Print every line of the listing below, starting with the line that holds "have hfT : (η.conductor" and going on through the line that holds "have hc1 : 1", both included, and print nothing else.

Input data
+++

/-- **Lemma 5.6 for `χθ̄` over every sub-window.** Under (A), for `D` large: for every `1 < r` with
`Dr < T`, every primitive `θ (mod r)` with `θ ≠ χ` (mod `Dr`), every `|t| ≤ D` and every natural
`u < ⌈P(1+𝓛⁻⁶⁸)⌉`: `‖Σ_{P<p≤u} χ(p)θ̄(p)p^{1+it}‖ ≤ C P²𝓛⁻⁷⁷e^{−𝓛^{9/2}}` (`C > 0`). Each `p` of the
window exceeds `P ≥ T > Dr`, so `χ(p)θ̄(p) = η₀(p)` for the primitive inducer `η₀ (mod f)` of
`χ'θ'⁻¹ (mod Dr)`, `1 < f ≤ Dr < T`, `η₀ ≠ χ` — and `Zhang2022.lemma56` (sub-window form) applies to `η₀`.
[cite: Zhang2022LandauSiegel, §5 Lemma 5.6 p.26; §14 (14.8) p.79, tex L3960] -/
theorem lemma56_chi_mul_inv_subwindow :
    ∃ C : ℝ, 0 < C ∧ ForAllLarge fun D _ χ => AssumptionA D χ →
      ∀ (r : ℕ) [NeZero r], 1 < r → (D : ℝ) * r < bigT D →
        ∀ θ : DirichletCharacter ℂ r, θ.IsPrimitive →
          changeLevel (Nat.dvd_mul_left r D) θ ≠ changeLevel (Nat.dvd_mul_right D r) χ →
          ∀ t : ℝ, |t| ≤ D → ∀ u : ℕ, u < ⌈bigP D * (1 + (ell D ^ 68)⁻¹)⌉₊ →
            ‖∑ p ∈ (Finset.Ioc ⌊bigP D⌋₊ u).filter Nat.Prime,
                χ (p : ZMod D) * θ⁻¹ (p : ZMod r) * (p : ℂ) ^ (1 + t * I)‖ ≤
              C * bigP D ^ 2 * (ell D ^ 77)⁻¹ * Real.exp (-(ell D ^ ((9 : ℝ) / 2))) := by
  obtain ⟨D₀, C, hC, H⟩ := Zhang2022.lemma56
  refine ⟨C, hC, max D₀ 3, fun D _ χ hD hq hp hA r _ hr hrT θ hθ hne t ht u hu => ?_⟩
  have hD₀ : D₀ ≤ D := le_trans (le_max_left _ _) hD
  have hD3 : 3 ≤ D := le_trans (le_max_right _ _) hD
  have hχ1 : χ ≠ 1 := ne_one_of_isPrimitive_of_three_le hp hD3
  have hA' := assumptionA_inv hA
  haveI : NeZero (D * r) := ⟨mul_ne_zero (NeZero.ne D) (NeZero.ne r)⟩
  set η : DirichletCharacter ℂ (D * r) :=
    changeLevel (Nat.dvd_mul_right D r) χ * (changeLevel (Nat.dvd_mul_left r D) θ)⁻¹ with hη
  haveI : NeZero η.conductor := ⟨η.conductor_ne_zero⟩
  have h1f : 1 < η.conductor := by rw [hη]; exact one_lt_conductor_mul_inv χ θ hne
  have hfDr : η.conductor ≤ D * r := conductor_le_mul η (by omega)
  have hDrT : ((D * r : ℕ) : ℝ) < bigT D := by push_cast; exact hrT
  have hfT : (η.conductor : ℝ) < bigT D := lt_of_le_of_lt (Nat.cast_le.mpr hfDr) hDrT
  have hfT' : (η.conductor : ℝ) < Real.exp (Real.log D ^ ((11 : ℝ) / 10)) := by
    have : bigT D = Real.exp (Real.log D ^ ((11 : ℝ) / 10)) := by rw [bigT, ell]; norm_num
    rwa [this] at hfT
  have hne' := primitiveCharacter_mul_inv_ne_chi χ θ hθ hr η hη
  have hℓ0 : 0 ≤ ell D := Real.log_natCast_nonneg D
  have hRHS0 : 0 ≤ C * bigP D ^ 2 * (ell D ^ 77)⁻¹ * Real.exp (-(ell D ^ ((9 : ℝ) / 2))) :=
    mul_nonneg (mul_nonneg (mul_nonneg hC.le (sq_nonneg _)) (inv_nonneg.mpr (pow_nonneg hℓ0 _)))
      (Real.exp_pos _).le
  -- the empty range
  rcases le_or_gt u ⌊bigP D⌋₊ with hule | hult
  · have hempty : (Finset.Ioc ⌊bigP D⌋₊ u).filter Nat.Prime = ∅ := by
      rw [Finset.filter_eq_empty_iff]
      intro n hn; rw [Finset.mem_Ioc] at hn; omega
    rw [hempty, Finset.sum_empty, norm_zero]
    exact hRHS0
  -- `P ≤ u ≤ P(1+𝓛⁻⁶⁸)`
  have hPu : bigP D ≤ u := by
    have h1 : (⌊bigP D⌋₊ : ℝ) + 1 ≤ u := by exact_mod_cast hult
    linarith [Nat.lt_floor_add_one (bigP D)]
  have huP : (u : ℝ) ≤ bigP D * (1 + (ell D ^ 68)⁻¹) := by
    have hpos : 0 ≤ bigP D * (1 + (ell D ^ 68)⁻¹) := by
      have : 0 ≤ (ell D ^ 68)⁻¹ := inv_nonneg.mpr (pow_nonneg hℓ0 _)
      exact mul_nonneg (Real.exp_pos _).le (by linarith)
    have h1 : u ≤ ⌈bigP D * (1 + (ell D ^ 68)⁻¹)⌉₊ - 1 := by omega
    have h2 : ((⌈bigP D * (1 + (ell D ^ 68)⁻¹)⌉₊ - 1 : ℕ) : ℝ) < bigP D * (1 + (ell D ^ 68)⁻¹) := by
      have hc1 : 1 ≤ ⌈bigP D * (1 + (ell D ^ 68)⁻¹)⌉₊ := by omega
      rw [Nat.cast_sub hc1, Nat.cast_one]
      linarith [Nat.ceil_lt_add_one hpos]
    exact le_of_lt (lt_of_le_of_lt (by exact_mod_cast h1) h2)
  -- the sum is the sum of `η₀(p)p^{1+it}`
  have hsum : ∑ p ∈ (Finset.Ioc ⌊bigP D⌋₊ u).filter Nat.Prime,
      χ (p : ZMod D) * θ⁻¹ (p : ZMod r) * (p : ℂ) ^ (1 + t * I) =
      ∑ p ∈ (Finset.Ioc ⌊bigP D⌋₊ u).filter Nat.Prime,
        η.primitiveCharacter (p : ZMod η.conductor) * (p : ℂ) ^ (1 + t * I) := by
    refine Finset.sum_congr rfl fun p hpw => ?_
    obtain ⟨hpI, hpp⟩ := Finset.mem_filter.mp hpw
    have hPp : bigP D < p := by
      have h1 : (⌊bigP D⌋₊ : ℝ) + 1 ≤ p := by exact_mod_cast (Finset.mem_Ioc.mp hpI).1
      linarith [Nat.lt_floor_add_one (bigP D)]
    have hcop : p.Coprime (D * r) := by
      have hnp : D * r < p := by
        have : ((D * r : ℕ) : ℝ) < p := hDrT.trans_le ((bigT_le_bigP hD3).trans hPp.le)
        exact_mod_cast this
      refine (Nat.Prime.coprime_iff_not_dvd hpp).mpr fun hdvd => ?_
      exact absurd (Nat.le_of_dvd (Nat.pos_of_ne_zero (NeZero.ne (D * r))) hdvd) (not_le.mpr hnp)
    rw [primitiveCharacter_apply_natCast η hcop, hη, changeLevel_mul_inv_apply_natCast χ θ hcop]
  rw [hsum]
  have h := H D hD₀ χ hχ1 hA' η.conductor h1f hfT' η.primitiveCharacter
    η.primitiveCharacter_isPrimitive hne' t ht u (by rw [bigP, ell] at hPu; exact hPu)
    (by rw [bigP, ell] at huP; exact huP)
  rw [Nat.floor_natCast] at h
  rw [bigP, ell]
  exact h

+++

Final answer
  have hfT : (η.conductor : ℝ) < bigT D := lt_of_le_of_lt (Nat.cast_le.mpr hfDr) hDrT
  have hfT' : (η.conductor : ℝ) < Real.exp (Real.log D ^ ((11 : ℝ) / 10)) := by
    have : bigT D = Real.exp (Real.log D ^ ((11 : ℝ) / 10)) := by rw [bigT, ell]; norm_num
    rwa [this] at hfT
  have hne' := primitiveCharacter_mul_inv_ne_chi χ θ hθ hr η hη
  have hℓ0 : 0 ≤ ell D := Real.log_natCast_nonneg D
  have hRHS0 : 0 ≤ C * bigP D ^ 2 * (ell D ^ 77)⁻¹ * Real.exp (-(ell D ^ ((9 : ℝ) / 2))) :=
    mul_nonneg (mul_nonneg (mul_nonneg hC.le (sq_nonneg _)) (inv_nonneg.mpr (pow_nonneg hℓ0 _)))
      (Real.exp_pos _).le
  -- the empty range
  rcases le_or_gt u ⌊bigP D⌋₊ with hule | hult
  · have hempty : (Finset.Ioc ⌊bigP D⌋₊ u).filter Nat.Prime = ∅ := by
      rw [Finset.filter_eq_empty_iff]
      intro n hn; rw [Finset.mem_Ioc] at hn; omega
    rw [hempty, Finset.sum_empty, norm_zero]
    exact hRHS0
  -- `P ≤ u ≤ P(1+𝓛⁻⁶⁸)`
  have hPu : bigP D ≤ u := by
    have h1 : (⌊bigP D⌋₊ : ℝ) + 1 ≤ u := by exact_mod_cast hult
    linarith [Nat.lt_floor_add_one (bigP D)]
  have huP : (u : ℝ) ≤ bigP D * (1 + (ell D ^ 68)⁻¹) := by
    have hpos : 0 ≤ bigP D * (1 + (ell D ^ 68)⁻¹) := by
      have : 0 ≤ (ell D ^ 68)⁻¹ := inv_nonneg.mpr (pow_nonneg hℓ0 _)
      exact mul_nonneg (Real.exp_pos _).le (by linarith)
    have h1 : u ≤ ⌈bigP D * (1 + (ell D ^ 68)⁻¹)⌉₊ - 1 := by omega
    have h2 : ((⌈bigP D * (1 + (ell D ^ 68)⁻¹)⌉₊ - 1 : ℕ) : ℝ) < bigP D * (1 + (ell D ^ 68)⁻¹) := by
      have hc1 : 1 ≤ ⌈bigP D * (1 + (ell D ^ 68)⁻¹)⌉₊ := by omega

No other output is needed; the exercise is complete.